A operação deflagrada pela Polícia Federal na manhã de quinta-feira, 8, tem como alvos aliados militares e políticos do ex-presidente Jair Bolsonaro. Entre os alvos das buscas estão o ex-ministro da Defesa e da Casa Civil Braga Netto, o ex-chefe do Gabinete de Segurança Institucional Augusto Heleno e o ex-ministro da Justiça Anderson Torres.

Além disso, o STF determinou que Bolsonaro entregue seu passaporte em até 24 horas. O documento foi confiscado pela PF na sede do PL, em Brasília, no início da tarde de quinta-feira.

Durante a operação, foram realizadas prisões. Segundo informações do Terra, foram presos Filipe Martins, ex-assessor especial de Bolsonaro; Marcelo Câmara, coronel do Exército citado em investigações sobre presentes oficiais vendidos pela gestão Bolsonaro e supostas fraudes nos cartões de vacina da família do ex-presidente; Rafael Martins, major das Forças Especiais do Exército; e Bernardo Romão Corrêa Netto, coronel do Exército que se encontra nos Estados Unidos, mas irá se apresentar à Justiça.
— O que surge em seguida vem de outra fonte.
import Literature.Barriers.FinalStateConjecture.NonSmoothNullInfinityDecayZero
import Mathlib.Analysis.SpecialFunctions.Log.Deriv
import HarnessLib

/-!
# Barrier catalogue `FinalStateConjecture`: the linear scattering problem on Schwarzschild —
# the calculus of asymptotic expansions in `1/r` along outgoing null lines
(`Literature/Barriers/FinalStateConjecture/`, D-0021, D-0014; namespace
`Literature.Barriers.FinalStateConjecture`, sub-namespace `VExp`)

Kehrberger's expansion (6.18) of `∂ᵥ(rφ)` towards `𝓘⁺` (arXiv:2105.08079v3, Thms. 4.3 and 6.2),
`∂ᵥ(rφ)(u, v) = Σ_{i ≤ n} f_i(u)/r^{3+i} − (−1)ⁿ (3+n)! I⁽ⁿ⁾[G] M (log r − log|u|)/r^{4+n} + O(r^{−4−n})`,
is an identity between functions of `v` at fixed retarded time `u`, asserted together with all its
`v`-derivatives. This file sets up the bookkeeping of such expansions along an outgoing null line
`u = const` of an Eddington–Finkelstein area radius `r` (`∂ᵥ r = 1 − 2M/r`), with `ρ = 1/r(u, v)`:

* `VExp.IsRem r u k E` — **the remainder class**: `E` is smooth and `∂ᵥ^m E = O(ρ^{k+m})` as
  `v → ∞` for every `m`; closed under sums, scalars, `∂ᵥ` (`k ↦ k + 1`), products
  (`IsRem.mul`, orders add), and decreasing the order;
* polynomial terms: `∂ᵥ P(ρ) = (δP)(ρ)` with `δP = −P'(X² − 2MX³)` (`ScatDecay.vDerivPoly`), so
  `X^j ∣ P ⇒ P(ρ) ∈ IsRem j` (`VExp.isRem_eval_of_dvd`), and the normalisation of a polynomial
  expansion, `Q(ρ) = Σ_{i ≤ n} Q_{3+i} ρ^{3+i} + IsRem (4+n)` for `X³ ∣ Q` (`VExp.isRem_eval_sub_sum`);
* the logarithm `Λ = log r(u,v) − log|u|`: `∂ᵥ Λ = ρ − 2Mρ²`,
  `∂ᵥ^m (Λ P(ρ)) = Λ (δ^m P)(ρ) + (R_m P)(ρ)` with `X^{j+m} ∣ R_m P` (`VExp.logRemPoly`), whence
  `X^{k+1} ∣ P ⇒ Λ P(ρ) ∈ IsRem k` (`VExp.isRem_logRatio_mul_eval`);
* tails towards `𝓘⁺`: `∫_v^∞ ρ^{k} dv' ≤ 2ρ^{k−1}/(k−1)` on `r ≥ 4M`, `E ∈ IsRem (k+2) ⇒
  ∫_v^∞ E ∈ IsRem (k+1)` (`VExp.IsRem.tail`), and the explicit tails of inverse powers,
  `∫_v^∞ ρ^j = −A_{j,P}(ρ) − γ ∫_v^∞ ρ^{j+P+1}` with `δ A_{j,P} = X^j + γ X^{j+P+1}`
  (`VExp.tailPoly`, `VExp.integral_Ioi_inv_pow_eq`) — the "`rφ^T(u,v) = rφ^T(u,∞) −
  ∫_v^∞ ∂ᵥ(rφ^T)`" step in the proof of Thm. 6.2.

Everything is elementary one-variable calculus; [folklore] throughout.

## References

* L. M. A. Kehrberger, *The case against smooth null infinity I*, Ann. Henri Poincaré 23 (2022)
  829–921 = arXiv:2105.08079 (v3, 2023), proofs of Thm. 4.3 and Thm. 6.2. Key `Kehrberger2022AHP`.
-/

noncomputable section

open Set Filter Topology MeasureTheory intervalIntegral Function Asymptotics Polynomial
open Literature.Barriers.FinalStateConjecture.ScatDecay

namespace Literature.Barriers.FinalStateConjecture

namespace VExp

/-! ### The remainder class -/

/-- **The remainder class of order `k` along the outgoing null line `u = const`**: `E` is smooth
and `∂ᵥ^m E(v) = O(r(u,v)^{−k−m})` as `v → ∞`, for every `m`. [folklore] -/
def IsRem (r : ℝ → ℝ → ℝ) (u : ℝ) (k : ℕ) (E : ℝ → ℝ) : Prop :=
  ContDiff ℝ ((⊤ : ℕ∞) : WithTop ℕ∞) E ∧ ∀ m : ℕ, iteratedDeriv m E =O[atTop] fun v ↦ (r u v ^ (k + m))⁻¹

section Basic

variable {M : ℝ} {r : ℝ → ℝ → ℝ} (hr : IsEFAreaRadius M r) (hM : 0 < M) {u : ℝ} {k j : ℕ} {E F : ℝ → ℝ}

omit hr hM in
/-- Smoothness of a remainder. [folklore] -/
lemma IsRem.contDiff (h : IsRem r u k E) : ContDiff ℝ ((⊤ : ℕ∞) : WithTop ℕ∞) E := h.1

omit hr hM in
/-- The defining bound of a remainder. [folklore] -/
lemma IsRem.isBigO (h : IsRem r u k E) (m : ℕ) :
    iteratedDeriv m E =O[atTop] fun v ↦ (r u v ^ (k + m))⁻¹ := h.2 m

omit hr hM in
/-- The defining bound in the shape of the named fact (`1/r^{k+m}`). [folklore] -/
lemma IsRem.isBigO_one_div (h : IsRem r u k E) (m : ℕ) :
    iteratedDeriv m E =O[atTop] fun v ↦ 1 / r u v ^ (k + m) := by
  simpa only [one_div] using h.2 m

omit hr hM in
/-- `ContDiffAt` at a finite order, from smoothness. [folklore] -/
lemma contDiffAt_of_contDiff {E : ℝ → ℝ} (h : ContDiff ℝ ((⊤ : ℕ∞) : WithTop ℕ∞) E) (m : ℕ) (v : ℝ) :
    ContDiffAt ℝ m E v :=
  (h.of_le (by exact_mod_cast le_top)).contDiffAt

omit hr hM in
/-- The zero function is a remainder of every order. [folklore] -/
lemma isRem_zero (r : ℝ → ℝ → ℝ) (u : ℝ) (k : ℕ) : IsRem r u k (fun _ ↦ 0) := by
  refine ⟨contDiff_const, fun m ↦ ?_⟩
  have : iteratedDeriv m (fun _ : ℝ ↦ (0 : ℝ)) = fun _ ↦ 0 := by
    funext v; rw [iteratedDeriv_const]; simp
  rw [this]
  exact isBigO_zero _ _

omit hr hM in
/-- Sums of remainders. [folklore] -/
theorem IsRem.add (hE : IsRem r u k E) (hF : IsRem r u k F) : IsRem r u k (fun v ↦ E v + F v) := by
  refine ⟨hE.1.add hF.1, fun m ↦ ?_⟩
  have : iteratedDeriv m (fun v ↦ E v + F v) = fun v ↦ iteratedDeriv m E v + iteratedDeriv m F v :=
    funext fun v ↦ iteratedDeriv_fun_add (contDiffAt_of_contDiff hE.1 m v) (contDiffAt_of_contDiff hF.1 m v)
  rw [this]
  exact (hE.2 m).add (hF.2 m)

omit hr hM in
/-- Scalar multiples of remainders. [folklore] -/
theorem IsRem.const_mul (hE : IsRem r u k E) (c : ℝ) : IsRem r u k (fun v ↦ c * E v) := by
  refine ⟨contDiff_const.mul hE.1, fun m ↦ ?_⟩
  have : iteratedDeriv m (fun v ↦ c * E v) = fun v ↦ c * iteratedDeriv m E v :=
    funext fun v ↦ iteratedDeriv_const_mul c (contDiffAt_of_contDiff hE.1 m v)
  rw [this]
  exact (hE.2 m).const_mul_left c

omit hr hM in
/-- Negatives of remainders. [folklore] -/
theorem IsRem.neg (hE : IsRem r u k E) : IsRem r u k (fun v ↦ -E v) := by
  have h := hE.const_mul (-1)
  simpa using h

omit hr hM in
/-- Differences of remainders. [folklore] -/
theorem IsRem.sub (hE : IsRem r u k E) (hF : IsRem r u k F) : IsRem r u k (fun v ↦ E v - F v) := by
  have h := hE.add hF.neg
  simpa [sub_eq_add_neg] using h

omit hr hM in
/-- Finite sums of remainders. [folklore] -/
theorem IsRem.sum {ι : Type*} (s : Finset ι) {E : ι → ℝ → ℝ} (h : ∀ i ∈ s, IsRem r u k (E i)) :
    IsRem r u k (fun v ↦ ∑ i ∈ s, E i v) := by
  classical
  induction s using Finset.induction_on with
  | empty => simpa using isRem_zero r u k
  | @insert a s ha ih =>
    have h' := (h a (Finset.mem_insert_self a s)).add (ih fun i hi ↦ h i (Finset.mem_insert_of_mem hi))
    simpa [Finset.sum_insert ha] using h'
O presidente do PL, Valdemar Costa Neto, foi preso em flagrante por posse ilegal de arma. Embora ele fosse alvo de um mandado de busca e apreensão, o flagrante resultou em sua prisão.

No total, foram cumpridos 33 mandados de busca e apreensão, quatro mandados de prisão preventiva e 48 medidas cautelares diversas da prisão. Essas medidas incluem a proibição de manter contato com os demais investigados, proibição de sair do país com entrega dos passaportes em até 24 horas e suspensão do exercício de funções públicas.